Me choca (si bien no resulta para nada desagradable, más bien al revés) la ausencia de distancia en el trato con esta gente. El trato entre ellos y, sobretodo, el trato de ellos conmigo. Yo he estudiado en la facultad de ciencias de la comunicación de la Universidad autónoma de Barcelona, en Bellaterra. Allí hay una distancia. No estoy hablando de una cuestión física o no estoy hablando sólo de una cuestión física. Entre conocidos, hablando o caminando juntos por un pasillo: la distancia parece otra. Y por supuesto, la distancia con respecto a alguien que te acaban de presentar es muy otra. Esta inmediatez, esta cercanía instantánea, me descoloca y me divierte (estoy intentando evitar expresiones como “espacio vital” o “invasión de espacio vital”. No sé porqué estoy intentando evitar expresiones como “espacio vital” o “invasión de espacio vital”)
Cuando acabo el paquete de tabaco lo tiro al suelo con un disimulo europeo del que al momento me avergüenzo. Aquí no hay un centímetro de suelo vacío (sin un trozo de madera, botella, lata o envase de comida).

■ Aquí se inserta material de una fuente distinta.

import Mathlib.InformationTheory.Hamming
import Mathlib.Algebra.BigOperators.Fin
import Std.Tactic.BVDecide.LRAT.Checker
import Literature.InformationTheory.QuantumCodes.CSS
import Summits.Ventures.QEC.Census.CNFEncodeSound
import HarnessLib

/-!
# Kernel-B distance certificates, K2 half: the LRAT hook and the bridge to `CSSCode.dX / dZ`

Cell `qec`, PARTITION v2 row type-11 (`Census/LRATBridge.lean`).  Puts together
* Lean core's verified LRAT checker (`Std.Tactic.BVDecide.LRAT.check_sound`: an accepted LRAT proof makes
  a `Std.Sat.CNF Nat` unsatisfiable — the REFUTATION obligation, tier CHECKED-native when discharged by
  `native_decide`; the KERNEL tier goes through `Census/KernelReplay.lean` instead and also ends in
  `CNF.Unsat`), and
* the ENCODING SOUNDNESS of the Lean `enc-v1` encoder (`CNFEncode.cnfEncode_unsat_imp`),
into statements about binary matrices: for a check matrix `H : Matrix (Fin m) (Fin n) (ZMod 2)` and
logical operators `L : Fin k → (Fin n → ZMod 2)`, if every CNF `Q(H, L_j, w)` (resp. the single CNF
`Q_any(H, L, w)`) built from the SUPPORTS of the rows of `H` and of the `L_j` is unsatisfiable, then every
`v` with `H v = 0` and `⟨L_j, v⟩ = 1` for some `j` has Hamming weight `> w` (`hammingNorm_gt_of_unsat`,
`hammingNorm_gt_of_unsatAny`).  With the completeness of the logical basis (hypothesis `hlog`: every logical has odd overlap with
some `L_j` — `ParityCheckDuality.css_exists_dotProduct_ne_zero` from a rank certificate) this is
exactly hypothesis `h` of
`Literature.InformationTheory.QuantumCodes.CSSCode.le_dX`, giving `d ≤ dX` (`le_dX_of_unsat`) and the
`Z` twin.

Dictionary (`toAssign`, `support`, `rowSupports`): the vector `v : Fin n → ZMod 2` is the assignment
`i ↦ [v i ≠ 0]` of the coordinate variables; a row / logical `x` is the increasing list of `i` with
`x i ≠ 0`; `⟨x, v⟩ = bz (lparity (toAssign v) (support x))` and `hammingNorm v = weight (toAssign v) n`.
-/

namespace Summit.Ventures.QEC.Census.LRATBridge

open Std.Sat Std.Tactic.BVDecide Summit.Ventures.QEC.Census.CNFEncode
open Literature.InformationTheory.QuantumCodes Matrix

/-! ## The LRAT hook (REFUTATION ∘ ENCODING) -/

/-- An LRAT proof accepted by Lean core's checker for `cnfEncode n rows u w` excludes every solution of
`Q(H,u,w)`. -/
theorem not_solves_of_lratCheck {n : ℕ} {rows : List (List ℕ)} {u : List ℕ} {w : ℕ}
    (proof : Array LRAT.IntAction) (h : LRAT.check proof (cnfEncode n rows u w) = true)
    (hrows : ∀ r ∈ rows, ∀ i ∈ r, i < n) (hu : ∀ i ∈ u, i < n) (a : ℕ → Bool) :
    ¬ Solves n rows u w a :=
  fun ha => cnfEncode_unsat_imp hrows hu (LRAT.check_sound proof _ h) ⟨a, ha⟩

/-- `Q_any` version of `not_solves_of_lratCheck`. -/
theorem not_solvesAny_of_lratCheck {n : ℕ} {rows : List (List ℕ)} {us : List (List ℕ)} {w : ℕ}
    (proof : Array LRAT.IntAction) (h : LRAT.check proof (cnfEncodeAny n rows us w) = true)
    (hrows : ∀ r ∈ rows, ∀ i ∈ r, i < n) (hus : ∀ u ∈ us, ∀ i ∈ u, i < n) (a : ℕ → Bool) :
    ¬ SolvesAny n rows us w a :=
  fun ha => cnfEncodeAny_unsat_imp hrows hus (LRAT.check_sound proof _ h) ⟨a, ha⟩

/-! ## Dictionary: `𝔽₂`-vectors ↔ Boolean assignments and support lists -/

/-- `Bool ↪ ZMod 2`. -/
def bz (b : Bool) : ZMod 2 := if b then 1 else 0

/-- The Boolean assignment of the coordinate variables determined by `v : 𝔽₂ⁿ` (`false` beyond `n`). -/
def toAssign {n : ℕ} (v : Fin n → ZMod 2) : ℕ → Bool :=
  fun i => if h : i < n then decide (v ⟨i, h⟩ ≠ 0) else false

/-- The support of `x : 𝔽₂ⁿ` as the increasing list of coordinates `i` with `x i ≠ 0`. -/
def support {n : ℕ} (x : Fin n → ZMod 2) : List ℕ :=
  ((List.finRange n).filter fun i => x i ≠ 0).map Fin.val

/-- The row supports of a check matrix, in row order. -/
def rowSupports {m n : ℕ} (H : Matrix (Fin m) (Fin n) (ZMod 2)) : List (List ℕ) :=
  (List.finRange m).map fun r => support (H r)

/-- The supports of a family of logical operators, in index order. -/
def supports {k n : ℕ} (L : Fin k → Fin n → ZMod 2) : List (List ℕ) :=
  (List.finRange k).map fun j => support (L j)

/-- Support coordinates are `< n`. -/
theorem support_lt {n : ℕ} (x : Fin n → ZMod 2) : ∀ i ∈ support x, i < n := by
  intro i hi
  simp only [support, List.mem_map, List.mem_filter] at hi
  obtain ⟨j, -, rfl⟩ := hi; exact j.isLt

/-- Row-support coordinates are `< n`. -/
theorem rowSupports_lt {m n : ℕ} (H : Matrix (Fin m) (Fin n) (ZMod 2)) :
    ∀ r ∈ rowSupports H, ∀ i ∈ r, i < n := by
  intro r hr
  simp only [rowSupports, List.mem_map] at hr
  obtain ⟨j, -, rfl⟩ := hr; exact support_lt _

/-- Logical-support coordinates are `< n`. -/
theorem supports_lt {k n : ℕ} (L : Fin k → Fin n → ZMod 2) :
    ∀ u ∈ supports L, ∀ i ∈ u, i < n := by
  intro u hu
  simp only [supports, List.mem_map] at hu
  obtain ⟨j, -, rfl⟩ := hu; exact support_lt _

/-- Value of `toAssign v` at a coordinate. -/
theorem toAssign_val {n : ℕ} (v : Fin n → ZMod 2) (i : Fin n) : toAssign v i.val = decide (v i ≠ 0) := by
  simp [toAssign, i.isLt]

/-- `bz` turns `xor` into addition in `ZMod 2`. -/
theorem bz_xor (p q : Bool) : bz (xor p q) = bz p + bz q := by
  cases p <;> cases q <;> decide

/-- `bz` of a list parity is the `ZMod 2` sum. -/
theorem bz_lparity (a : ℕ → Bool) (L : List ℕ) : bz (lparity a L) = (L.map fun i => bz (a i)).sum := by
  induction L with
  | nil => rfl
  | cons x L ih => simp [lparity, bz_xor, ih]

/-- `[z ≠ 0]` read back in `ZMod 2` is `z`. -/
theorem bz_decide_ne_zero (z : ZMod 2) : bz (decide (z ≠ 0)) = z := by
  fin_cases z <;> decide

/-- Multiplication in `ZMod 2` as a conditional. -/
theorem zmod2_mul_eq_ite (z w : ZMod 2) : z * w = if z ≠ 0 then w else 0 := by
  fin_cases z <;> fin_cases w <;> decide

/-- Sum over a filtered list as a sum of conditionals. -/
theorem sum_map_filter_eq {α β : Type*} [AddCommMonoid β] (L : List α) (p : α → Prop) [DecidablePred p]
    (f : α → β) : ((L.filter fun a => p a).map f).sum = (L.map fun a => if p a then f a else 0).sum := by
  induction L with
  | nil => simp
  | cons a L ih =>
    by_cases h : p a
    · simp [h, ih]
    · simp [h, ih]

/-- **Parity dictionary**: `⟨x, v⟩ = bz (parity of v over the support of x)`. -/
theorem bz_lparity_support {n : ℕ} (x v : Fin n → ZMod 2) :
    bz (lparity (toAssign v) (support x)) = x ⬝ᵥ v := by
  rw [bz_lparity, support, List.map_map]
  have h1 : ((List.finRange n).filter fun i => x i ≠ 0).map ((fun i => bz (toAssign v i)) ∘ Fin.val) =
      ((List.finRange n).filter fun i => x i ≠ 0).map v := by
    apply List.map_congr_left
    intro i _
    simp only [Function.comp, toAssign_val, bz_decide_ne_zero]
  rw [h1, sum_map_filter_eq, dotProduct, Fin.sum_univ_def]
  congr 1
  apply List.map_congr_left
  intro i _
  rw [zmod2_mul_eq_ite]

/-- `⟨x, v⟩ = 0 ↔` even parity. -/
theorem lparity_support_eq_false_iff {n : ℕ} (x v : Fin n → ZMod 2) :
    lparity (toAssign v) (support x) = false ↔ x ⬝ᵥ v = 0 := by
  rw [← bz_lparity_support]
  cases lparity (toAssign v) (support x) <;> simp [bz]

/-- `⟨x, v⟩ ≠ 0 ↔` odd parity. -/
theorem lparity_support_eq_true_iff {n : ℕ} (x v : Fin n → ZMod 2) :
    lparity (toAssign v) (support x) = true ↔ x ⬝ᵥ v ≠ 0 := by
  rw [← bz_lparity_support]
  cases lparity (toAssign v) (support x) <;> simp [bz]

/-- **Weight dictionary**: the encoder's `weight` of the assignment is the Hamming weight. -/
theorem weight_toAssign {n : ℕ} (v : Fin n → ZMod 2) : weight (toAssign v) n = hammingNorm v := by
  have h1 : ∀ N : ℕ, ∀ a : ℕ → Bool, pcount a N = ∑ i : Fin N, (if a i.val then 1 else 0) := by
    intro N a
    induction N with
    | zero => simp [pcount]
    | succ N ih => rw [pcount_succ, Fin.sum_univ_castSucc, ih]; rfl
  rw [← pcount_eq_weight, h1, hammingNorm, Finset.card_filter]
  refine Finset.sum_congr rfl fun i _ => ?_
  rw [toAssign_val]
  by_cases h : v i ≠ 0 <;> simp [h]

/-- **Rows dictionary**: all row supports even `↔ H v = 0`. -/
theorem rows_even_iff {m n : ℕ} (H : Matrix (Fin m) (Fin n) (ZMod 2)) (v : Fin n → ZMod 2) :
    (∀ r ∈ rowSupports H, lparity (toAssign v) r = false) ↔ H *ᵥ v = 0 := by
  constructor
  · intro h
    funext r
    have := h (support (H r)) (by simp [rowSupports])
    rw [lparity_support_eq_false_iff] at this
    exact this
  · intro h r hr
    simp only [rowSupports, List.mem_map] at hr
    obtain ⟨j, -, rfl⟩ := hr
    rw [lparity_support_eq_false_iff]
    have := congrFun h j
    exact this

/-- A low-weight vector in `ker H` with odd overlap with `x` IS a solution of `Q(H, x, w)`. -/
theorem solves_of_vector {m n w : ℕ} (H : Matrix (Fin m) (Fin n) (ZMod 2)) (x v : Fin n → ZMod 2)
    (hv : H *ᵥ v = 0) (hx : x ⬝ᵥ v ≠ 0) (hw : hammingNorm v ≤ w) :
    Solves n (rowSupports H) (support x) w (toAssign v) :=
  ⟨(rows_even_iff H v).2 hv, (lparity_support_eq_true_iff x v).2 hx, by rwa [weight_toAssign]⟩

/-- … and a solution of `Q_any(H, L, w)` when the odd overlap is with some `L_j`. -/
theorem solvesAny_of_vector {m n k w : ℕ} (H : Matrix (Fin m) (Fin n) (ZMod 2))
    (L : Fin k → Fin n → ZMod 2) (v : Fin n → ZMod 2) (hv : H *ᵥ v = 0) (hx : ∃ j, L j ⬝ᵥ v ≠ 0)
    (hw : hammingNorm v ≤ w) : SolvesAny n (rowSupports H) (supports L) w (toAssign v) := by
  obtain ⟨j, hj⟩ := hx
  exact ⟨(rows_even_iff H v).2 hv,
    ⟨support (L j), by simp [supports], (lparity_support_eq_true_iff _ v).2 hj⟩,
    by rwa [weight_toAssign]⟩

/-! ## Lower bounds from UNSAT verdicts -/

/-- **K2 lower bound, per-logical pieces** (`enc-v1` scheme `logical`): if every `Q(H, L_j, w)` is
unsatisfiable then every `v ∈ ker H` with `⟨L_j, v⟩ ≠ 0` for some `j` has weight `> w`.  The CNF data
`rows` / `us j` are literal lists tied to the matrices by the equations `hrows` / `hus` (proved per
instance by `decide`), so that replaying certificates never evaluates matrices. -/
theorem hammingNorm_gt_of_unsat {m n k w : ℕ} (H : Matrix (Fin m) (Fin n) (ZMod 2))
    (L : Fin k → Fin n → ZMod 2) (rows : List (List ℕ)) (us : Fin k → List ℕ)
    (hrows : rowSupports H = rows) (hus : ∀ j, support (L j) = us j)
    (hunsat : ∀ j, (cnfEncode n rows (us j) w).Unsat)
    (v : Fin n → ZMod 2) (hv : H *ᵥ v = 0) (hx : ∃ j, L j ⬝ᵥ v ≠ 0) : w < hammingNorm v := by
  obtain ⟨j, hj⟩ := hx
  subst hrows
  by_contra hle
  exact cnfEncode_unsat_imp (rowSupports_lt H) ((hus j) ▸ support_lt (L j)) (hunsat j)
    ⟨toAssign v, (hus j) ▸ solves_of_vector H (L j) v hv hj (Nat.le_of_not_lt hle)⟩

/-- **K2 lower bound, single `Q_any` CNF**: if `Q_any(H, L, w)` is unsatisfiable then every `v ∈ ker H`
with some `⟨L_j, v⟩ ≠ 0` has weight `> w`. -/
theorem hammingNorm_gt_of_unsatAny {m n k w : ℕ} (H : Matrix (Fin m) (Fin n) (ZMod 2))
    (L : Fin k → Fin n → ZMod 2) (rows us : List (List ℕ)) (hrows : rowSupports H = rows)
    (hus : supports L = us) (hunsat : (cnfEncodeAny n rows us w).Unsat)
    (v : Fin n → ZMod 2) (hv : H *ᵥ v = 0) (hx : ∃ j, L j ⬝ᵥ v ≠ 0) : w < hammingNorm v := by
  subst hrows hus
  by_contra hle
  exact cnfEncodeAny_unsat_imp (rowSupports_lt H) (supports_lt L) hunsat
    ⟨toAssign v, solvesAny_of_vector H L v hv hx (Nat.le_of_not_lt hle)⟩

/-! ## Assembly with the CSS distance (`CSSCode.le_dX`) -/

/-- **`d ≤ d^X` from kernel-B verdicts.**  For a CSS code on `n` qubits with `Z`-logicals `LZ_j`
entering through `hlog : every X-logical (H^Z v = 0, v ∉ rs H^X) has ⟨LZ_j, v⟩ ≠ 0 for some j` — the
COMPLETENESS of the logical basis, = `css_exists_dotProduct_ne_zero` of `ParityCheckDuality.lean`
applied to `ker H^Z ≤ rs H^X ⊔ span LZ` (a rank certificate): if every `Q(H^Z, LZ_j, d-1)` is UNSAT
then every `X`-logical has weight `≥ d`, so `d ≤ d^X` (some `X`-logical existing, `hex`, guards the
junk value of `dX`). -/
theorem le_dX_of_unsat {mX mZ n k : ℕ} (C : CSSCode (Fin mX) (Fin mZ) (Fin n))
    (LZ : Fin k → Fin n → ZMod 2) (d : ℕ) (rows : List (List ℕ)) (us : Fin k → List ℕ)
    (hrows : rowSupports C.HZ = rows) (hus : ∀ j, support (LZ j) = us j)
    (hunsat : ∀ j, (cnfEncode n rows (us j) (d - 1)).Unsat)
    (hlog : ∀ v : Fin n → ZMod 2, C.HZ *ᵥ v = 0 → v ∉ C.rowSpX → ∃ j, LZ j ⬝ᵥ v ≠ 0)
    (hex : ∃ v : Fin n → ZMod 2, C.HZ *ᵥ v = 0 ∧ v ∉ C.rowSpX) : d ≤ C.dX := by
  refine C.le_dX hex fun v hv hv' => ?_
  have := hammingNorm_gt_of_unsat C.HZ LZ rows us hrows hus hunsat v hv (hlog v hv hv')
  omega

/-- `Q_any` form of `le_dX_of_unsat` (one CNF per side; the base CNF of the `enc-v2` leaves). -/
theorem le_dX_of_unsatAny {mX mZ n k : ℕ} (C : CSSCode (Fin mX) (Fin mZ) (Fin n))
    (LZ : Fin k → Fin n → ZMod 2) (d : ℕ) (rows us : List (List ℕ))
    (hrows : rowSupports C.HZ = rows) (hus : supports LZ = us)
    (hunsat : (cnfEncodeAny n rows us (d - 1)).Unsat)
    (hlog : ∀ v : Fin n → ZMod 2, C.HZ *ᵥ v = 0 → v ∉ C.rowSpX → ∃ j, LZ j ⬝ᵥ v ≠ 0)
    (hex : ∃ v : Fin n → ZMod 2, C.HZ *ᵥ v = 0 ∧ v ∉ C.rowSpX) : d ≤ C.dX := by
  refine C.le_dX hex fun v hv hv' => ?_
  have := hammingNorm_gt_of_unsatAny C.HZ LZ rows us hrows hus hunsat v hv (hlog v hv hv')
  omega

/-- **`d ≤ d^Z`** (the `X ↔ Z` exchange of `le_dX_of_unsat`): `X`-logicals `LX_j`, CNFs `Q(H^X, LX_j, d-1)`,
completeness `ker H^X ∩ LX^⊥ ⊆ rs H^Z`. -/
theorem le_dZ_of_unsat {mX mZ n k : ℕ} (C : CSSCode (Fin mX) (Fin mZ) (Fin n))
    (LX : Fin k → Fin n → ZMod 2) (d : ℕ) (rows : List (List ℕ)) (us : Fin k → List ℕ)
    (hrows : rowSupports C.HX = rows) (hus : ∀ j, support (LX j) = us j)
    (hunsat : ∀ j, (cnfEncode n rows (us j) (d - 1)).Unsat)
    (hlog : ∀ v : Fin n → ZMod 2, C.HX *ᵥ v = 0 → v ∉ C.rowSpZ → ∃ j, LX j ⬝ᵥ v ≠ 0)
    (hex : ∃ v : Fin n → ZMod 2, C.HX *ᵥ v = 0 ∧ v ∉ C.rowSpZ) : d ≤ C.dZ :=
  le_dX_of_unsat C.swap LX d rows us hrows hus hunsat hlog hex

/-- `Q_any` form of `le_dZ_of_unsat`. -/
theorem le_dZ_of_unsatAny {mX mZ n k : ℕ} (C : CSSCode (Fin mX) (Fin mZ) (Fin n))
    (LX : Fin k → Fin n → ZMod 2) (d : ℕ) (rows us : List (List ℕ))
    (hrows : rowSupports C.HX = rows) (hus : supports LX = us)
    (hunsat : (cnfEncodeAny n rows us (d - 1)).Unsat)
    (hlog : ∀ v : Fin n → ZMod 2, C.HX *ᵥ v = 0 → v ∉ C.rowSpZ → ∃ j, LX j ⬝ᵥ v ≠ 0)
    (hex : ∃ v : Fin n → ZMod 2, C.HX *ᵥ v = 0 ∧ v ∉ C.rowSpZ) : d ≤ C.dZ :=
  le_dX_of_unsatAny C.swap LX d rows us hrows hus hunsat hlog hex

end Summit.Ventures.QEC.Census.LRATBridge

Aquí hay un gallo que alguien ha dejado tirado por ahí y que cacarea como si le fuera la vida en ello. Hay alguien clavando unas maderas rectangulares encima de otras maderas rectangulares con un martillo. Hay ensayos de danza que parecen terapias de grupo para epilépticos. Hay movimiento y gritos y olor a comida. Hay cartones de vino y gente vendiendo de todo. Hay gente que se levanta y se abraza y se sienta y se dispersa. Pero yo tiro el paquete de tabaco vacío como si me fuera a abroncar mi madre, y sólo cuando nadie está mirando.

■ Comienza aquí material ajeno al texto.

/-- If `T ≥ |z_ν|` for all `ν` then `e^{−κT} ≤ Π_ν e^{−(κ∕(d+1))|z_ν|}` (`κ ≥ 0`, dimension `d + 1 ≥ 1`). [folklore] -/
theorem exp_neg_le_prod_of_forall_le {d : ℕ} {κ T : ℝ} (hκ : 0 ≤ κ) {z : Fin (d + 1) → ℤ} (hT : ∀ ν, (|z ν| : ℝ) ≤ T) :
    Real.exp (-(κ * T)) ≤ ∏ ν, Real.exp (-(κ / (d + 1 : ℕ) * |(z ν : ℝ)|)) := by
  rw [← Real.exp_sum]
  refine Real.exp_le_exp.mpr ?_
  have hκn : 0 ≤ κ / (d + 1 : ℕ) := by positivity
  have hsum : ∑ _ν : Fin (d + 1), -(κ / (d + 1 : ℕ) * T) ≤ ∑ ν : Fin (d + 1), -(κ / (d + 1 : ℕ) * |(z ν : ℝ)|) :=
    Finset.sum_le_sum fun ν _ => by have := hT ν; nlinarith
  rw [Finset.sum_const, Finset.card_univ, Fintype.card_fin, nsmul_eq_mul] at hsum
  have hn' : ((d + 1 : ℕ) : ℝ) ≠ 0 := by positivity
  calc -(κ * T) = ((d + 1 : ℕ) : ℝ) * -(κ / (d + 1 : ℕ) * T) := by field_simp
    _ ≤ ∑ ν : Fin (d + 1), -(κ / (d + 1 : ℕ) * |(z ν : ℝ)|) := hsum

end Majorant

/-! ## §3 Exponential decay of the infinite-volume two-point function -/

section Decay

variable {d : ℕ}

/-- ★★ **EXPONENTIAL DECAY IN INFINITE VOLUME**: for `m² > 0`, every auxiliary `a > 0` and odd `L ≥ 2`, every `z ≠ 0` in `ℤ^{d+1}` and EVERY coordinate `ν`:
`|S₂^{ℝ}(z)| ≤ (2∕γ_m)·e^{−κ_M|z_ν|}` — the free field's block-smeared two-point function clusters exponentially (Combes–Thomas rate of Thm 3.3).
[cite: King1986, Thm 3.3 (3.6) p.655, Thm 2.1 (2.22) p.654] -/
theorem abs_kingS2Inf_le_decay (L : ℕ) (hLodd : Odd L) (hL : 2 ≤ L) {a m2 : ℝ} (ha : 0 < a) (hm : 0 < m2) {z : Fin (d + 1) → ℤ} (hz : z ≠ 0)
    (ν : Fin (d + 1)) :
    |kingS2Inf m2 z| ≤ 2 / gamM a m2 L * Real.exp (-(kapM (d + 1) a m2 L * |(z ν : ℝ)|)) := by
  -- along the cubic tori `(ℤ∕(k+1))^{d+1}`
  set Mseq : ℕ → Fin (d + 1) → ℕ := fun k _ => k + 1 with hMseq
  have hpos : ∀ k ν, 0 < Mseq k ν := fun k _ => Nat.succ_pos k
  have hlimM : ∀ ν, Tendsto (fun k => (Mseq k ν : ℝ)) atTop atTop := fun ν => by
    have : Tendsto (fun k : ℕ => ((k : ℝ) + 1)) atTop atTop := tendsto_atTop_add_const_right _ 1 tendsto_natCast_atTop_atTop
    refine this.congr fun k => ?_
    simp [hMseq]
  have hlim := tendsto_kingS2Lim_volume hm Mseq hpos hlimM z
  have hκ : 0 < kapM (d + 1) a m2 L := (kapM_pos_le (d := d + 1) ha hm hL).1
  refine le_of_tendsto ((continuous_abs.tendsto _).comp hlim) ?_
  -- eventually all periods exceed `2|z_μ|`
  have hev : ∀ μ, ∀ᶠ k in atTop, (2 * |z μ| : ℝ) < Mseq k μ := fun μ => (hlimM μ).eventually_gt_atTop _
  filter_upwards [Filter.eventually_all.mpr hev] with k hk
  haveI : ∀ μ, NeZero (Mseq k μ) := fun μ => ⟨(hpos k μ).ne'⟩
  have hk' : ∀ μ, 2 * |z μ| < (Mseq k μ : ℤ) := fun μ => by exact_mod_cast hk μ
  set b : Tor (Mseq k) := fun μ => ((z μ : ℤ) : ZMod (Mseq k μ)) with hb
  have hrep : torRep (Mseq k) b = z := torRep_intCast_of_two_abs_lt (Mseq k) (fun μ => by exact_mod_cast hk' μ)
  have hb0 : (0 : Tor (Mseq k)) ≠ b := by
    intro h0
    apply hz
    rw [← hrep, ← h0]
    funext μ; simp [torRep]
  have hdec := abs_kingS2Lim_le_decay L (Mseq k) hLodd hL ha hm hb0
  have hdist : (|z ν| : ℝ) ≤ tdistT (Mseq k) 0 b := by
    have := abs_torRep_le_tdistT (Mseq k) b ν
    rwa [hrep] at this
  simp only [Function.comp_apply]
  refine hdec.trans (mul_le_mul_of_nonneg_left (Real.exp_le_exp.mpr ?_) (by have := gamM_pos ha hm hL; positivity))
  have := mul_le_mul_of_nonneg_left hdist hκ.le
  linarith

Por toda la universidad hay carteles electorales de Arrate, el candidato comunista a la presidencia del gobierno (al parecer llego a Chile justo en el inicio de la campaña electoral). El cartel es una foto de tres cuartos del propio Arrate, sin mucho truco, con la palabra “Allende” escrita al fondo. Supongo que Allende, como Perón en argentina, sigue siendo un fantasma vivo, algo que aún mueve conciencias en una dirección o en otra. Camila me cuenta que Arrate (que aparenta tener la misma edad que el comunismo en sí) es (como seguramente lo sería en casi cualquier facultad relacionada con alguna materia artística de mi país) el candidato preferido de la gente de su universidad.